France’s Ingenico says board can’t accept takeover bid

PARIS (BestGrowthStock) – French payment services provider Ingenico (INGC.PA: ) said on Sunday its board held talks with a potential bidder, but the would-be buyer could not make a binding offer it could accept.

The company said that it had requested trading of its shares to resume on Monday after it was suspended on Friday ahead of the disclosure of the offer worth 1.44 billion euros ($1.92 billion).

The non-binding approach came from U.S. industrial conglomerate Danaher Corp (DHR.N: ), a person familiar with the matter said.

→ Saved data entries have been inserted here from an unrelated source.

import Mathlib
import HarnessLib
import HarnessLib.Audit
import Summits.ValiantsHypothesis.Statement
import Literature.Computability.AlgebraicComplexity.DeterminantalComplexity
import Literature.Computability.AlgebraicComplexity.DeterminantalComplexityProofs
import Literature.Computability.AlgebraicComplexity.EquivariantDC
import Literature.Computability.AlgebraicComplexity.LandsbergRessayre
import Literature.Computability.AlgebraicComplexity.AlperBogartVelascoSubspace
import Literature.Computability.AlgebraicComplexity.AlperBogartVelascoBoxThree
import Literature.Computability.AlgebraicComplexity.ValiantConjectureProofs
import Summits.ValiantsHypothesis.ValiantsHypothesis.Theorems.HubHub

“The board of directors of Ingenico, after receiving a non-binding offer on December 14, 2010, has reviewed the content and the terms with the Acquirer,” the company said in a statement on Sunday.

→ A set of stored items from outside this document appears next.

import Literature.NumberTheory.GaloisRepresentations.PairingExactAnnihilatorProofs
import HarnessLib

/-!
# Lagrangian subgroups of a finite group with a perfect pairing: uniqueness of the exact self-annihilator, and the
# two isotropic lines of a hyperbolic plane (theorems only)

Topic `NumberTheory/GaloisRepresentations` (companion of `PairingExactAnnihilatorProofs`, same conventions: a bi-additive
pairing `b : X × X → ℤ/n` of a finite `n`-torsion group with injective adjoints; annihilators as `⨅ s ∈ S, (b s).ker`).
THEOREMS ONLY (no definition, no named fact, no instance, no `sorry`).

The use (cell `pub/bsd-print-x9`, Howard's hypothesis H.5(b) at an ANOMALOUS place `v ∣ p`, memo
`HOME/x10b-p1-w5/H5B-AT-P-ANOMALOUS-ANALYSIS-w5g2.md` §1/§2/§6 and lit DOSSIER v36 §62.2): on `X = H¹(K_v, E[p])` with the
Weil cup product, the residual images `R_v(ψ)`, `R_v(ψ⁻¹)` of the ordinary condition are MUTUALLY exact annihilators
(from H.4) of the same size; H.5(b) at `v` says they are EQUAL, which holds iff one of them is isotropic (§1); and when
`E(K_v)[p] = 0` the plane `H¹(K_v, E[p])` carries exactly two isotropic lines (§2), so an isotropic line other than the
image of `H¹(K_v, Fil_v E[p])` is determined.

* §1 **`eq_of_isotropic_of_orthogonal_of_card`** — `S ⊥ T`, `S ⊥ S`, `#S · #T = #X`, `#S = #T` ⇒ `S = T` (both are the
  right annihilator of `S`, by `mem_iff_forall_of_isotropic_of_card`); `_comp` version for a pairing into any group read
  through a character `ω`.
* §2 **`eq_of_isotropic_of_ne_of_card_eq_sq`** — `#X = p²` (`p` an odd prime, `X` killed by `p`), `b` SYMMETRIC with
  injective adjoint, `M` an isotropic subgroup of order `p`: two isotropic subgroups `S, T` of order `p` different from `M`
  coincide («a hyperbolic plane has exactly two isotropic lines»: with `X = ℤ/p·e ⊕ ℤ/p·s`, `b(e,e) = b(s,s) = 0`,
  `β = b(e,s) ≠ 0`, an element `i e + j s` with `j ≢ 0` is isotropic iff `2 i j β = 0` iff `i ≡ 0`).

References: [MilneADT2006] J. S. Milne, *Arithmetic Duality Theorems*, I §0 (Prop. 0.19), I Cor. 2.3;
[Serre1973] J.-P. Serre, *A Course in Arithmetic*, Ch. IV §1.3 (hyperbolic planes, isotropic vectors);
[Howard2004HeegnerKolyvagin] §1.3, H.4/H.5.  BSD is not proved by any of this.
-/

set_option autoImplicit false

noncomputable section

open Function

namespace Literature.NumberTheory.GaloisRepresentations

/-! ## §1 Uniqueness of the Lagrangian partner -/

section Lagrangian

variable {X : Type*} [AddCommGroup X] [Finite X] {n : ℕ} [NeZero n]
  (b : X →+ X →+ ZMod n) (hX : ∀ x : X, n • x = 0) (hinjL : Injective b) (hinjR : Injective b.flip)

include hX hinjL hinjR in
/-- **Two mutually orthogonal subgroups of complementary size, one of them isotropic and both of the same size, are
equal.**  If `b(S, T) = 0`, `b(S, S) = 0`, `#S · #T = #X` and `#S = #T`, then `S = T`: by
`mem_iff_forall_of_isotropic_of_card` both `T` and `S` are the right annihilator of `S`.  (The residual form of Howard's
H.5(b) at a place where H.4 holds: `R_v(ψ⁻¹) = R_v(ψ)^⊥`, so `R_v(ψ) = R_v(ψ⁻¹)` iff `R_v(ψ)` is isotropic.)
[cite: MilneADT2006, Ch. I §0, Prop. 0.19] [cite: Howard2004HeegnerKolyvagin, §1.3 (H.4, H.5)] -/
theorem eq_of_isotropic_of_orthogonal_of_card (S T : AddSubgroup X) (hST : ∀ s ∈ S, ∀ t ∈ T, b s t = 0)
    (hSS : ∀ s ∈ S, ∀ s' ∈ S, b s s' = 0) (hcard : Nat.card S * Nat.card T = Nat.card X)
    (hST' : Nat.card S = Nat.card T) : S = T := by
  have hT := (mem_iff_forall_of_isotropic_of_card b hX hX hinjL hinjR S T hST hcard).2
  have hS := (mem_iff_forall_of_isotropic_of_card b hX hX hinjL hinjR S S hSS (by rw [← hST'] at hcard; exact hcard)).2
  ext y
  rw [hS y, hT y]

end Lagrangian

section LagrangianComp

variable {X Q : Type*} [AddCommGroup X] [AddCommGroup Q] [Finite X] {n : ℕ} [NeZero n]
  (c : X →+ X →+ Q) (ω : Q →+ ZMod n) (hX : ∀ x : X, n • x = 0)
  (hinjL : Injective (c.compr₂ ω)) (hinjR : Injective (c.compr₂ ω).flip)

include hX hinjL hinjR in
/-- §1 for a pairing `c : X × X → Q` into any group that is perfect after a character `ω : Q → ℤ/n` (e.g. a cup product
with values in `H²(K_v, μ_p)` read through the invariant map): `c(S, T) = 0`, `c(S, S) = 0`, `#S · #T = #X`, `#S = #T`
⇒ `S = T`. [cite: MilneADT2006, Ch. I §0, Prop. 0.19] [cite: Howard2004HeegnerKolyvagin, §1.3 (H.4, H.5)] -/
theorem eq_of_isotropic_of_orthogonal_of_card_comp (S T : AddSubgroup X) (hST : ∀ s ∈ S, ∀ t ∈ T, c s t = 0)
    (hSS : ∀ s ∈ S, ∀ s' ∈ S, c s s' = 0) (hcard : Nat.card S * Nat.card T = Nat.card X)
    (hST' : Nat.card S = Nat.card T) : S = T := by
  have hb : ∀ (x : X) (y : X), (c.compr₂ ω) x y = ω (c x y) := fun _ _ ↦ rfl
  exact eq_of_isotropic_of_orthogonal_of_card (c.compr₂ ω) hX hinjL hinjR S T
    (fun s hs t ht ↦ by rw [hb, hST s hs t ht, map_zero]) (fun s hs s' hs' ↦ by rw [hb, hSS s hs s' hs', map_zero])
    hcard hST'

end LagrangianComp

/-! ## §2 A hyperbolic plane over `𝔽_p` (`p` odd) has exactly two isotropic lines -/

section Plane

variable {X : Type*} [AddCommGroup X] {p : ℕ} [hp : Fact p.Prime]

/-- In a group of order `p`, a non-zero element generates: every element is an integer multiple of it.
[cite: Serre1973, Ch. I §1 (folklore)] -/
theorem exists_zsmul_eq_of_card_eq_prime {M : AddSubgroup X} (hM : Nat.card M = p) {e : X} (he : e ∈ M)
    (he0 : e ≠ 0) (m : X) (hm : m ∈ M) : ∃ k : ℤ, k • e = m := by
  have hgen : (⟨m, hm⟩ : M) ∈ AddSubgroup.zmultiples (⟨e, he⟩ : M) :=
    mem_zmultiples_of_prime_card hM (fun h ↦ he0 (congrArg Subtype.val h))
  obtain ⟨k, hk⟩ := AddSubgroup.mem_zmultiples_iff.mp hgen
  exact ⟨k, by simpa using congrArg Subtype.val hk⟩

/-- A subgroup of order `p` containing a subgroup of order `p`… : two subgroups of the same prime order, one inside the
other, are equal; contrapositively, if `S ≠ M` have order `p` then an element of `S ∖ {0}`… — here: `S ≤ M`, `#S = #M`
finite ⇒ `S = M`. [cite: Serre1973, Ch. I §1 (folklore)] -/
theorem eq_of_le_of_card_eq {S M : AddSubgroup X} [Finite M] (hle : S ≤ M) (h : Nat.card S = Nat.card M) : S = M :=
  AddSubgroup.eq_of_le_of_card_ge hle h.ge

/-- **Decomposition of a group of order `p²` killed by `p`**: if `#X = p²`, `M ≤ X` has order `p` with generator `e`, and
`x ∉ M`, then every element of `X` is `i • e + j • x` for some integers `i, j`. [cite: Serre1973, Ch. IV §1.3 (folklore)] -/
theorem exists_zsmul_add_zsmul_eq_of_card_eq_sq [Finite X] (hcard : Nat.card X = p ^ 2) {M : AddSubgroup X}
    (hM : Nat.card M = p) {e : X} (he : e ∈ M) (he0 : e ≠ 0) {x : X} (hx : x ∉ M) (y : X) :
    ∃ i j : ℤ, i • e + j • x = y := by
  -- the subgroup generated by `e` and `x` is everything, by Lagrange
  set H : AddSubgroup X := AddSubgroup.zmultiples e ⊔ AddSubgroup.zmultiples x with hH
  have hMle : M ≤ H := fun m hm ↦ by
    obtain ⟨k, rfl⟩ := exists_zsmul_eq_of_card_eq_prime hM he he0 m hm
    exact AddSubgroup.mem_sup_left (AddSubgroup.zsmul_mem _ (AddSubgroup.mem_zmultiples e) k)
  have hxH : x ∈ H := AddSubgroup.mem_sup_right (AddSubgroup.mem_zmultiples x)
  have hHdvd : Nat.card H ∣ p ^ 2 := hcard ▸ AddSubgroup.card_addSubgroup_dvd_card H
  obtain ⟨i, hi, hHi⟩ := (Nat.dvd_prime_pow hp.out).mp hHdvd
  have hMH : M ≠ H := fun h ↦ hx (h ▸ hxH)
  have hHtop : H = ⊤ := by
    interval_cases i
    · -- `#H = 1`: impossible, `e ≠ 0`
      exfalso
      rw [pow_zero] at hHi
      have hsub : Subsingleton H := (Nat.card_eq_one_iff_unique.mp hHi).1
      have heH : (⟨e, hMle he⟩ : H) = 0 := Subsingleton.elim _ _
      exact he0 (congrArg Subtype.val heH)
    · -- `#H = p = #M`: then `M = H`, contradiction
      exfalso
      rw [pow_one] at hHi
      exact hMH (eq_of_le_of_card_eq hMle (hM.trans hHi.symm))
    · exact (AddSubgroup.card_eq_iff_eq_top H).mp (hHi.trans hcard.symm)
  have hy : y ∈ H := hHtop ▸ AddSubgroup.mem_top y
  rw [hH, AddSubgroup.mem_sup] at hy
  obtain ⟨a, ha, c, hc, rfl⟩ := hy
  obtain ⟨i, rfl⟩ := AddSubgroup.mem_zmultiples_iff.mp ha
  obtain ⟨j, rfl⟩ := AddSubgroup.mem_zmultiples_iff.mp hc
  exact ⟨i, j, rfl⟩

/-- **A hyperbolic plane has exactly two isotropic lines.**  Let `X` be killed by the odd prime `p` with `#X = p²`, `b` a
SYMMETRIC bi-additive pairing `X × X → ℤ/p` with injective adjoint, and `M ≤ X` an ISOTROPIC subgroup of order `p`.  Then
any two isotropic subgroups `S, T` of order `p` different from `M` coincide: writing `X = ℤe ⊕ ℤs` (`e` generating `M`,
`s` generating `S`), `β := b(e, s) ≠ 0` by non-degeneracy, and `t = i e + j s` (`p ∤ j`) is isotropic iff `2 i j β = 0`
iff `p ∣ i`, i.e. `t ∈ S`. [cite: Serre1973, Ch. IV §1.3 (hyperbolic planes)] [cite: MilneADT2006, Ch. I §0] -/
theorem eq_of_isotropic_of_ne_of_card_eq_sq [Finite X] (hp2 : p ≠ 2) (b : X →+ X →+ ZMod p)
    (hX : ∀ x : X, p • x = 0) (hsymm : ∀ x y : X, b x y = b y x) (hinj : Injective b)
    (hcard : Nat.card X = p ^ 2) (M S T : AddSubgroup X) (hM : Nat.card M = p) (hS : Nat.card S = p)
    (hT : Nat.card T = p) (hMiso : ∀ x ∈ M, ∀ y ∈ M, b x y = 0) (hSiso : ∀ x ∈ S, ∀ y ∈ S, b x y = 0)
    (hTiso : ∀ x ∈ T, ∀ y ∈ T, b x y = 0) (hSM : S ≠ M) (hTM : T ≠ M) : S = T := by
  haveI : Finite M := Finite.of_injective _ (AddSubgroup.subtype_injective M)
  haveI : Finite S := Finite.of_injective _ (AddSubgroup.subtype_injective S)
  haveI : Finite T := Finite.of_injective _ (AddSubgroup.subtype_injective T)
  -- generators: `e` of `M`, `s` of `S`, `t` of `T`
  have hne : ∀ {N : AddSubgroup X}, Nat.card N = p → ∃ g ∈ N, g ≠ 0 := fun {N} hN ↦ by
    by_contra h
    push Not at h
    have hsub : Subsingleton N := ⟨fun a c ↦ Subtype.ext ((h a a.2).trans (h c c.2).symm)⟩
    have h1 : Nat.card N = 1 := Nat.card_eq_one_iff_unique.mpr ⟨hsub, ⟨0⟩⟩
    exact hp.out.one_lt.ne (h1.symm.trans hN)
  obtain ⟨e, he, he0⟩ := hne hM
  obtain ⟨s, hs, hs0⟩ := hne hS
  obtain ⟨t, ht, ht0⟩ := hne hT
  -- `s ∉ M`, `t ∉ M` (else `S ≤ M`, `S = M`)
  have hnot : ∀ {N : AddSubgroup X} {g : X}, Nat.card N = p → g ∈ N → g ≠ 0 → N ≠ M → g ∉ M :=
    fun {N} {g} hN hg hg0 hNM hgM ↦ hNM (eq_of_le_of_card_eq (fun y hy ↦ by
      obtain ⟨k, rfl⟩ := exists_zsmul_eq_of_card_eq_prime hN hg hg0 y hy
      exact AddSubgroup.zsmul_mem _ hgM k) (hN.trans hM.symm))
  have hsM : s ∉ M := hnot hS hs hs0 hSM
  have htM : t ∉ M := hnot hT ht ht0 hTM
  -- bilinearity bookkeeping
  have hbz : ∀ (i j : ℤ) (x y : X), b (i • x) (j • y) = ((i * j : ℤ) : ZMod p) * b x y := fun i j x y ↦ by
    have h1 : b (i • x) (j • y) = j • b (i • x) y := map_zsmul (b (i • x)) j y
    have h2 : b (i • x) y = i • b x y := by
      change b.flip y (i • x) = i • b.flip y x
      exact map_zsmul (b.flip y) i x
    rw [h1, h2, smul_smul, ← Int.cast_smul_eq_zsmul (ZMod p) (j * i), smul_eq_mul, mul_comm j i]
  -- `β = b(e, s) ≠ 0`
  have hβ : b e s ≠ 0 := by
    intro hβ
    apply he0
    apply hinj
    rw [map_zero]
    refine AddMonoidHom.ext fun y ↦ ?_
    obtain ⟨i, j, rfl⟩ := exists_zsmul_add_zsmul_eq_of_card_eq_sq hcard hM he he0 hsM y
    rw [AddMonoidHom.zero_apply, map_add, map_zsmul, map_zsmul, hMiso e he e he, hβ, zsmul_zero, zsmul_zero,
      add_zero]
  -- `t = i e + j s` with `p ∤ j`
  obtain ⟨i, j, hij⟩ := exists_zsmul_add_zsmul_eq_of_card_eq_sq hcard hM he he0 hsM t
  have hpe : ∀ (k : ℤ) (x : X), (p : ℤ) ∣ k → k • x = 0 := fun k x ⟨c, hc⟩ ↦ by
    rw [hc, mul_comm, mul_zsmul, natCast_zsmul, hX, zsmul_zero]
  have hj : ¬ (p : ℤ) ∣ j := fun hdj ↦ htM (by
    rw [← hij, hpe j s hdj, add_zero]
    exact AddSubgroup.zsmul_mem _ he i)
  -- isotropy of `t`: `2 i j β = 0`
  have htt : b t t = 0 := hTiso t ht t ht
  have hexp : b (i • e + j • s) (i • e + j • s) = ((2 * (i * j) : ℤ) : ZMod p) * b e s := by
    rw [b.map_add, AddMonoidHom.add_apply, (b (i • e)).map_add, (b (j • s)).map_add, hbz, hbz, hbz, hbz,
      hMiso e he e he, hSiso s hs s hs, mul_zero, mul_zero, zero_add, add_zero, hsymm s e, ← add_mul,
      ← Int.cast_add, mul_comm j i, ← two_mul]
  rw [← hij, hexp] at htt
  have h2ij : ((2 * (i * j) : ℤ) : ZMod p) = 0 := by
    rcases mul_eq_zero.mp htt with h | h
    · exact h
    · exact absurd h hβ
  rw [ZMod.intCast_zmod_eq_zero_iff_dvd] at h2ij
  have hpi : (p : ℤ) ∣ i := by
    have hp' : Prime (p : ℤ) := Nat.prime_iff_prime_int.mp hp.out
    rcases hp'.dvd_or_dvd h2ij with h2 | hij'
    · exfalso
      have : (p : ℤ) ∣ 2 := h2
      have hle : p ≤ 2 := Nat.le_of_dvd two_pos (by exact_mod_cast this)
      exact hp2 (le_antisymm hle hp.out.two_le)
    · rcases hp'.dvd_or_dvd hij' with hi | hj'
      · exact hi
      · exact absurd hj' hj
  -- hence `t = j s ∈ S`, so `T ≤ S`, so `T = S`
  have htS : t ∈ S := by
    rw [← hij, hpe i e hpi, zero_add]
    exact AddSubgroup.zsmul_mem _ hs j
  exact (eq_of_le_of_card_eq (S := T) (M := S) (fun y hy ↦ by
    obtain ⟨k, rfl⟩ := exists_zsmul_eq_of_card_eq_prime hT ht ht0 y hy
    exact AddSubgroup.zsmul_mem _ htS k) (hT.trans hS.symm)).symm

end Plane

end Literature.NumberTheory.GaloisRepresentations

end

“At this stage of the discussions, the latter has not been in a position to submit a binding offer that could be accepted by the board,” it added.

The source familiar with the situation said that Danaher Chief Executive Larry Culp had flown to France in recent days to discuss a possible deal for Ingenico, whose biggest shareholder is Safran (SAF.PA: ), the state-backed French defense company.

But the source added that Danaher, which is being advised by Deutsche Bank, felt unable to submit a binding offer after Safran made a last-minute demand that it retain a minority stake following any takeover.

French business newspaper Les Echos reported Safran considered the price too low, and that the French state, which holds a 30 percent stake in Safran, was opposed to a deal because Ingenico had strategic technology that it did not want to pass into foreign hands.

Ingenico said on Friday it had received an all-cash offer priced at 28 euros per share, or 9.6 percent higher than the closing price on December 13. The stock last closed on Thursday at 27.59 euros.